Immediate eligibility granted to players in the NCAA Transfer Portal has caused a recruiting firestorm in football and basketball and Lovelady believes baseball will see a similar impact.

"I think it's going to be a circus," Lovelady said. "I think that was not a great idea. I'm preaching to the choir here, but my idea is we should have put teams into pods with a rolling RPI and (only allowed) players to transfer down (to a lower-rated RPI team). It's not fair for a kid to be the backup to Josh Crouch and you're the same age, you're never playing. There should be ways for kids to find better situations, but you don't want to become minor leagues for anybody. This is what it's going to end up being. Kids are unhappy or they feel like they can go to bigger or better. We feel like schools at our level are going to be a feeder program for the Power Fives and teams below us, Division II and smaller D1s, will be a feeder for teams in our league. It's going to be mass chaos, at least this first year.

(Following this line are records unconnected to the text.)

import Mathlib
import Summits.Ventures.HodgeRepro.Tier4.Common.AdelicDefs
import Summits.Ventures.HodgeRepro.Tier4.Common.MixedPlane
import Summits.Ventures.HodgeRepro.Tier4.Common.RowPlane

/-!
# Tier4/Common/RowTorus — the adelic torus of a row plane, block by block: every element of `torusT` of
`PlaneData.ofLinesRow q a b ε` is `blockDiag4 (x₀ + y₀ Ω) (x₁ + y₁ Ω)` with `x_j, y_j ∈ 𝔸_k` and
`N(x_j + y_j ω) = x_j² + t x_j y_j + n y_j² = 1` (plan-4's acceptance test (b) of S12722 at the adelic level)

Blind re-derivation cell `pub-hodge-repro`, Tier 4 (README §9–§10), seat t4-typer-2 (gen 2).  Target tree path
`lean/Summits/Ventures/HodgeRepro/Tier4/Common/RowTorus.lean`.  Imports `AdelicDefs` (`GA`, `torusT`, `commutant`,
`adMat`), `MixedPlane` (`blockDiag4`, `omegaMat`, `lineGram`), `RowPlane` (`lineGramRow`, `PlaneData.ofLinesRow`,
`omegaMatR`, `lineGramRowR`, `commute_omegaMatR_iff`, `normForm_mul_lineGramRowR`).

CHAIN.  `blockDiag4R` is the block-diagonal matrix over any commutative ring (`adMat` of `blockDiag4` is it:
`adMat_blockDiag4`); a matrix commuting with `blockDiag4R 1 0` is block-diagonal (`exists_blockDiag4R_of_commute`);
an element of `torusT` commutes with `P 0 = blockDiag4 1 0`, so it is `blockDiag4R A D`; it commutes with
`Ω = blockDiag4 ω ω`, so `A`, `D` commute with `ω` and are `x • 1 + y • ω` (`commute_omegaMatR_iff`); it preserves
the row Gram `blockDiag4 G_a (ε • G_b)`, so `A G_a Aᵀ = G_a`, i.e. `N(x₀ + y₀ ω) • G_a = G_a` (`normForm_mul_lineGramRowR`)
and `N = 1` because the `(1, 1)` entry `2a` of `G_a` is a unit of `𝔸_k` (`a ≠ 0` in `k`).  **`exists_block_of_mem_torusT_ofLinesRow`**
is the statement; at an infinite place `w` the component of `N = 1` says that the local torus is the norm-one circle
`|x + y ω_w|² = 1` of `ℂ` — the reading plan-4's K-type clauses need and crit-2's O-L4-2 instance lacked.

Nothing here says anything about the status of the Hodge conjecture for CM abelian varieties, which is NOT proved
(HC_CM is NOT proved by anyone in this repository).
-/

set_option autoImplicit false

noncomputable section

namespace Summit.Ventures.HodgeRepro.Tier4.Common

open Matrix NumberField
open scoped NumberField

section BlockRing

variable {R : Type} [CommRing R]

/-- Reindexing `Fin 2 ⊕ Fin 2 ≃ Fin 4` as an algebra equivalence of square matrices, over any commutative ring
(`re4` of `MixedPlane` for a field). -/
def re4R : Matrix (Fin 2 ⊕ Fin 2) (Fin 2 ⊕ Fin 2) R ≃ₐ[R] Matrix (Fin 4) (Fin 4) R :=
  Matrix.reindexAlgEquiv R R finSumFinEquiv

/-- A block-diagonal `4 × 4` matrix from two `2 × 2` blocks, over any commutative ring. -/
def blockDiag4R (A D : Matrix (Fin 2) (Fin 2) R) : Matrix (Fin 4) (Fin 4) R := re4R (fromBlocks A 0 0 D)

/-- Products of block-diagonal matrices are block-diagonal. -/
theorem blockDiag4R_mul (A D A' D' : Matrix (Fin 2) (Fin 2) R) :
    blockDiag4R A D * blockDiag4R A' D' = blockDiag4R (A * A') (D * D') := by
  simp only [blockDiag4R, ← map_mul, fromBlocks_multiply, Matrix.mul_zero, Matrix.zero_mul, add_zero, zero_add]

/-- The transpose of a block-diagonal matrix. -/
theorem blockDiag4R_transpose (A D : Matrix (Fin 2) (Fin 2) R) : (blockDiag4R A D)ᵀ = blockDiag4R Aᵀ Dᵀ := by
  simp only [blockDiag4R, re4R, coe_reindexAlgEquiv, transpose_reindex, fromBlocks_transpose, transpose_zero]

/-- The block-diagonal matrix with identity blocks is the identity. -/
theorem blockDiag4R_one : blockDiag4R (1 : Matrix (Fin 2) (Fin 2) R) 1 = 1 := by
  simp only [blockDiag4R, fromBlocks_one, map_one]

"I think after the first year kids will realize there's only so many spots and there's so many players in the transfer portal, when the music stops there's going to kids without spots. That might halt some things for next year, but I think the next three weeks will be mad chaos in the college baseball world. All the coaches have been fearful of this, though we've known it was coming for the last year and a half. We used to have this. Summer leagues were being recruited. Head coaches said they were watching their players, but they were seeing who they could poach. We called it the wild, wild west and we were thankful when it stopped, but we're back to it. Hopefully there's no fist fights on the recruiting trail."